- YOUR OBJECTIVE: Return a word-for-word copy of the complete listing below.

--- START ---

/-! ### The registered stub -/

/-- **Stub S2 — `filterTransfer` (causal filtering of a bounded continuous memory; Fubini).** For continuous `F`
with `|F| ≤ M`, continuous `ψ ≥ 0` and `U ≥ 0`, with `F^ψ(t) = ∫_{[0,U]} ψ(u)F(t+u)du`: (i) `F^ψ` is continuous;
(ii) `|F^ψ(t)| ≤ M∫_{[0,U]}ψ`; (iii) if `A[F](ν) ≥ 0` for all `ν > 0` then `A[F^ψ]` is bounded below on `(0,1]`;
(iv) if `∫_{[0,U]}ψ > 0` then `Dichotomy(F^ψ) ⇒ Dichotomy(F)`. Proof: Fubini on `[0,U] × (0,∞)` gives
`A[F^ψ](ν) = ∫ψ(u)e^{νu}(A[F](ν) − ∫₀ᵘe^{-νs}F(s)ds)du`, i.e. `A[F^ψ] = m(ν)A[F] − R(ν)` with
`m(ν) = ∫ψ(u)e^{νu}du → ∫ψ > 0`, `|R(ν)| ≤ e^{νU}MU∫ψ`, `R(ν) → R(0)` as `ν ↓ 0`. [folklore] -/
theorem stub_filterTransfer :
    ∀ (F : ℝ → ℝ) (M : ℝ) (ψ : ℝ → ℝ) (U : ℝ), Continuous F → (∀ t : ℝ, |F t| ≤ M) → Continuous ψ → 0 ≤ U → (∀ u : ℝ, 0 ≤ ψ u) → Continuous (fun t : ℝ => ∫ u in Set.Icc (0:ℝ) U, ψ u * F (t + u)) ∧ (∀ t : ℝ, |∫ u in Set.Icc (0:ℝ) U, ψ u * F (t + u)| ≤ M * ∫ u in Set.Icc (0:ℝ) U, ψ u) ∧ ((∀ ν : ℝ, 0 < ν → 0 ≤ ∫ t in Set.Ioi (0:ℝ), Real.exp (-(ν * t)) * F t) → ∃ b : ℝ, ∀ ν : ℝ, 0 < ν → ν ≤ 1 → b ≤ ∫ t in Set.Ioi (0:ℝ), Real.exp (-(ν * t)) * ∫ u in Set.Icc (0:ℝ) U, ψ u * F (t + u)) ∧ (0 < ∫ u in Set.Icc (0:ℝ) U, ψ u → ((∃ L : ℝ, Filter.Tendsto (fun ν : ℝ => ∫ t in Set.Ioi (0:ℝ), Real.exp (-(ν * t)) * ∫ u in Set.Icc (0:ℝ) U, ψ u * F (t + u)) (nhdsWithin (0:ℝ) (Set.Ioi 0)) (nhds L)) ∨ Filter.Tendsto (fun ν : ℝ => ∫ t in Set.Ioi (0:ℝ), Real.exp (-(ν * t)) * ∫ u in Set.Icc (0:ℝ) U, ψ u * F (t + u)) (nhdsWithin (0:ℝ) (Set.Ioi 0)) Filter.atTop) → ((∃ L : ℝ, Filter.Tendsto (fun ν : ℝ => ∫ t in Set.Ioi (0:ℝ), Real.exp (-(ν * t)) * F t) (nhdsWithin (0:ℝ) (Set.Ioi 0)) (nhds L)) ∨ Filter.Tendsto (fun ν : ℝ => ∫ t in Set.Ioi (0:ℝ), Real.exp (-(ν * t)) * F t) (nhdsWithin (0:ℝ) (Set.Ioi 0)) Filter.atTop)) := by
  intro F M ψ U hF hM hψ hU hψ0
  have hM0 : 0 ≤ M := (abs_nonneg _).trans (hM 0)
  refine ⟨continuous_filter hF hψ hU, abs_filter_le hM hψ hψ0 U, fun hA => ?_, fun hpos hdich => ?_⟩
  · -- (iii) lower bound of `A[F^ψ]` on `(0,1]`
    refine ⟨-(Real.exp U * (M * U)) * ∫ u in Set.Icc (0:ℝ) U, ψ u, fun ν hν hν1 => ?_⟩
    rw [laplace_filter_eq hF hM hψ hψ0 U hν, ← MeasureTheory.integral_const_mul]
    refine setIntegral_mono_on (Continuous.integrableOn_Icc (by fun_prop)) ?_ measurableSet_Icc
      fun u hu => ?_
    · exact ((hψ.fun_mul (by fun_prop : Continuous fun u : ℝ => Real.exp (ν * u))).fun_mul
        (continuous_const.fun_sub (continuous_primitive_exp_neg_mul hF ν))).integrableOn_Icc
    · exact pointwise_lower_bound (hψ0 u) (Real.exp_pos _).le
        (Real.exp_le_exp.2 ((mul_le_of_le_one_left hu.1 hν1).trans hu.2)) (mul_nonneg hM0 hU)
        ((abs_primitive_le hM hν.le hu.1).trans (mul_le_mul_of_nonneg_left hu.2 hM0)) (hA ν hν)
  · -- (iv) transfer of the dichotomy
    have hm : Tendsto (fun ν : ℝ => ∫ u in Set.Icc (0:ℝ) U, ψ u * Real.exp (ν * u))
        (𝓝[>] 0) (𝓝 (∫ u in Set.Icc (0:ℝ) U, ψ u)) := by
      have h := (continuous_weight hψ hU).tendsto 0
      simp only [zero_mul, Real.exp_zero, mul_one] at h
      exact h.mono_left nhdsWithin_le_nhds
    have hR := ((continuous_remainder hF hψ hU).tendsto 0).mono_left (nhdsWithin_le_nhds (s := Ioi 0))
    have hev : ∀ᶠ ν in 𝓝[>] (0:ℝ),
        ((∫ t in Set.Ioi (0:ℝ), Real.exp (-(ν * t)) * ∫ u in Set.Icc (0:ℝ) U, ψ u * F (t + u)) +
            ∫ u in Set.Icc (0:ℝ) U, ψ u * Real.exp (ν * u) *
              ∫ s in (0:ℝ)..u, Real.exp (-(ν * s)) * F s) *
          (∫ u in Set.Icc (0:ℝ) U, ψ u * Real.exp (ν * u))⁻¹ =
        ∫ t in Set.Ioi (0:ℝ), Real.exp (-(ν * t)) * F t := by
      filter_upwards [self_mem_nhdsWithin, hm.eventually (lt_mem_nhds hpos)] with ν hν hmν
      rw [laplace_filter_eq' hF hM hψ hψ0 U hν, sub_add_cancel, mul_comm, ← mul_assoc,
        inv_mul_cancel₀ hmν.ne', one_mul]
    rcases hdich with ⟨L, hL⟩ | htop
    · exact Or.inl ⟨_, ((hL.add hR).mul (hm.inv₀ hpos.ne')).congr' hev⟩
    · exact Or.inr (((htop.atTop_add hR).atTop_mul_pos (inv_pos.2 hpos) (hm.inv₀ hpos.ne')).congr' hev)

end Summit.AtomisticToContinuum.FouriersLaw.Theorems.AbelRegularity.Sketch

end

--- END ---

- EXERCISE RESPONSE:
/-! ### The registered stub -/

/-- **Stub S2 — `filterTransfer` (causal filtering of a bounded continuous memory; Fubini).** For continuous `F`
with `|F| ≤ M`, continuous `ψ ≥ 0` and `U ≥ 0`, with `F^ψ(t) = ∫_{[0,U]} ψ(u)F(t+u)du`: (i) `F^ψ` is continuous;
(ii) `|F^ψ(t)| ≤ M∫_{[0,U]}ψ`; (iii) if `A[F](ν) ≥ 0` for all `ν > 0` then `A[F^ψ]` is bounded below on `(0,1]`;
(iv) if `∫_{[0,U]}ψ > 0` then `Dichotomy(F^ψ) ⇒ Dichotomy(F)`. Proof: Fubini on `[0,U] × (0,∞)` gives
`A[F^ψ](ν) = ∫ψ(u)e^{νu}(A[F](ν) − ∫₀ᵘe^{-νs}F(s)ds)du`, i.e. `A[F^ψ] = m(ν)A[F] − R(ν)` with
`m(ν) = ∫ψ(u)e^{νu}du → ∫ψ > 0`, `|R(ν)| ≤ e^{νU}MU∫ψ`, `R(ν) → R(0)` as `ν ↓ 0`. [folklore] -/
theorem stub_filterTransfer :
    ∀ (F : ℝ → ℝ) (M : ℝ) (ψ : ℝ → ℝ) (U : ℝ), Continuous F → (∀ t : ℝ, |F t| ≤ M) → Continuous ψ → 0 ≤ U → (∀ u : ℝ, 0 ≤ ψ u) → Continuous (fun t : ℝ => ∫ u in Set.Icc (0:ℝ) U, ψ u * F (t + u)) ∧ (∀ t : ℝ, |∫ u in Set.Icc (0:ℝ) U, ψ u * F (t + u)| ≤ M * ∫ u in Set.Icc (0:ℝ) U, ψ u) ∧ ((∀ ν : ℝ, 0 < ν → 0 ≤ ∫ t in Set.Ioi (0:ℝ), Real.exp (-(ν * t)) * F t) → ∃ b : ℝ, ∀ ν : ℝ, 0 < ν → ν ≤ 1 → b ≤ ∫ t in Set.Ioi (0:ℝ), Real.exp (-(ν * t)) * ∫ u in Set.Icc (0:ℝ) U, ψ u * F (t + u)) ∧ (0 < ∫ u in Set.Icc (0:ℝ) U, ψ u → ((∃ L : ℝ, Filter.Tendsto (fun ν : ℝ => ∫ t in Set.Ioi (0:ℝ), Real.exp (-(ν * t)) * ∫ u in Set.Icc (0:ℝ) U, ψ u * F (t + u)) (nhdsWithin (0:ℝ) (Set.Ioi 0)) (nhds L)) ∨ Filter.Tendsto (fun ν : ℝ => ∫ t in Set.Ioi (0:ℝ), Real.exp (-(ν * t)) * ∫ u in Set.Icc (0:ℝ) U, ψ u * F (t + u)) (nhdsWithin (0:ℝ) (Set.Ioi 0)) Filter.atTop) → ((∃ L : ℝ, Filter.Tendsto (fun ν : ℝ => ∫ t in Set.Ioi (0:ℝ), Real.exp (-(ν * t)) * F t) (nhdsWithin (0:ℝ) (Set.Ioi 0)) (nhds L)) ∨ Filter.Tendsto (fun ν : ℝ => ∫ t in Set.Ioi (0:ℝ), Real.exp (-(ν * t)) * F t) (nhdsWithin (0:ℝ) (Set.Ioi 0)) Filter.atTop)) := by
  intro F M ψ U hF hM hψ hU hψ0
  have hM0 : 0 ≤ M := (abs_nonneg _).trans (hM 0)
  refine ⟨continuous_filter hF hψ hU, abs_filter_le hM hψ hψ0 U, fun hA => ?_, fun hpos hdich => ?_⟩
  · -- (iii) lower bound of `A[F^ψ]` on `(0,1]`
    refine ⟨-(Real.exp U * (M * U)) * ∫ u in Set.Icc (0:ℝ) U, ψ u, fun ν hν hν1 => ?_⟩
    rw [laplace_filter_eq hF hM hψ hψ0 U hν, ← MeasureTheory.integral_const_mul]
    refine setIntegral_mono_on (Continuous.integrableOn_Icc (by fun_prop)) ?_ measurableSet_Icc
      fun u hu => ?_
    · exact ((hψ.fun_mul (by fun_prop : Continuous fun u : ℝ => Real.exp (ν * u))).fun_mul
        (continuous_const.fun_sub (continuous_primitive_exp_neg_mul hF ν))).integrableOn_Icc
    · exact pointwise_lower_bound (hψ0 u) (Real.exp_pos _).le
        (Real.exp_le_exp.2 ((mul_le_of_le_one_left hu.1 hν1).trans hu.2)) (mul_nonneg hM0 hU)
        ((abs_primitive_le hM hν.le hu.1).trans (mul_le_mul_of_nonneg_left hu.2 hM0)) (hA ν hν)
  · -- (iv) transfer of the dichotomy
    have hm : Tendsto (fun ν : ℝ => ∫ u in Set.Icc (0:ℝ) U, ψ u * Real.exp (ν * u))
        (𝓝[>] 0) (𝓝 (∫ u in Set.Icc (0:ℝ) U, ψ u)) := by
      have h := (continuous_weight hψ hU).tendsto 0
      simp only [zero_mul, Real.exp_zero, mul_one] at h
      exact h.mono_left nhdsWithin_le_nhds
    have hR := ((continuous_remainder hF hψ hU).tendsto 0).mono_left (nhdsWithin_le_nhds (s := Ioi 0))
    have hev : ∀ᶠ ν in 𝓝[>] (0:ℝ),
        ((∫ t in Set.Ioi (0:ℝ), Real.exp (-(ν * t)) * ∫ u in Set.Icc (0:ℝ) U, ψ u * F (t + u)) +
            ∫ u in Set.Icc (0:ℝ) U, ψ u * Real.exp (ν * u) *
              ∫ s in (0:ℝ)..u, Real.exp (-(ν * s)) * F s) *
          (∫ u in Set.Icc (0:ℝ) U, ψ u * Real.exp (ν * u))⁻¹ =
        ∫ t in Set.Ioi (0:ℝ), Real.exp (-(ν * t)) * F t := by
      filter_upwards [self_mem_nhdsWithin, hm.eventually (lt_mem_nhds hpos)] with ν hν hmν
      rw [laplace_filter_eq' hF hM hψ hψ0 U hν, sub_add_cancel, mul_comm, ← mul_assoc,
        inv_mul_cancel₀ hmν.ne', one_mul]
    rcases hdich with ⟨L, hL⟩ | htop
    · exact Or.inl ⟨_, ((hL.add hR).mul (hm.inv₀ hpos.ne')).congr' hev⟩
    · exact Or.inr (((htop.atTop_add hR).atTop_mul_pos (inv_pos.2 hpos) (hm.inv₀ hpos.ne')).congr' hev)

end Summit.AtomisticToContinuum.FouriersLaw.Theorems.AbelRegularity.Sketch

end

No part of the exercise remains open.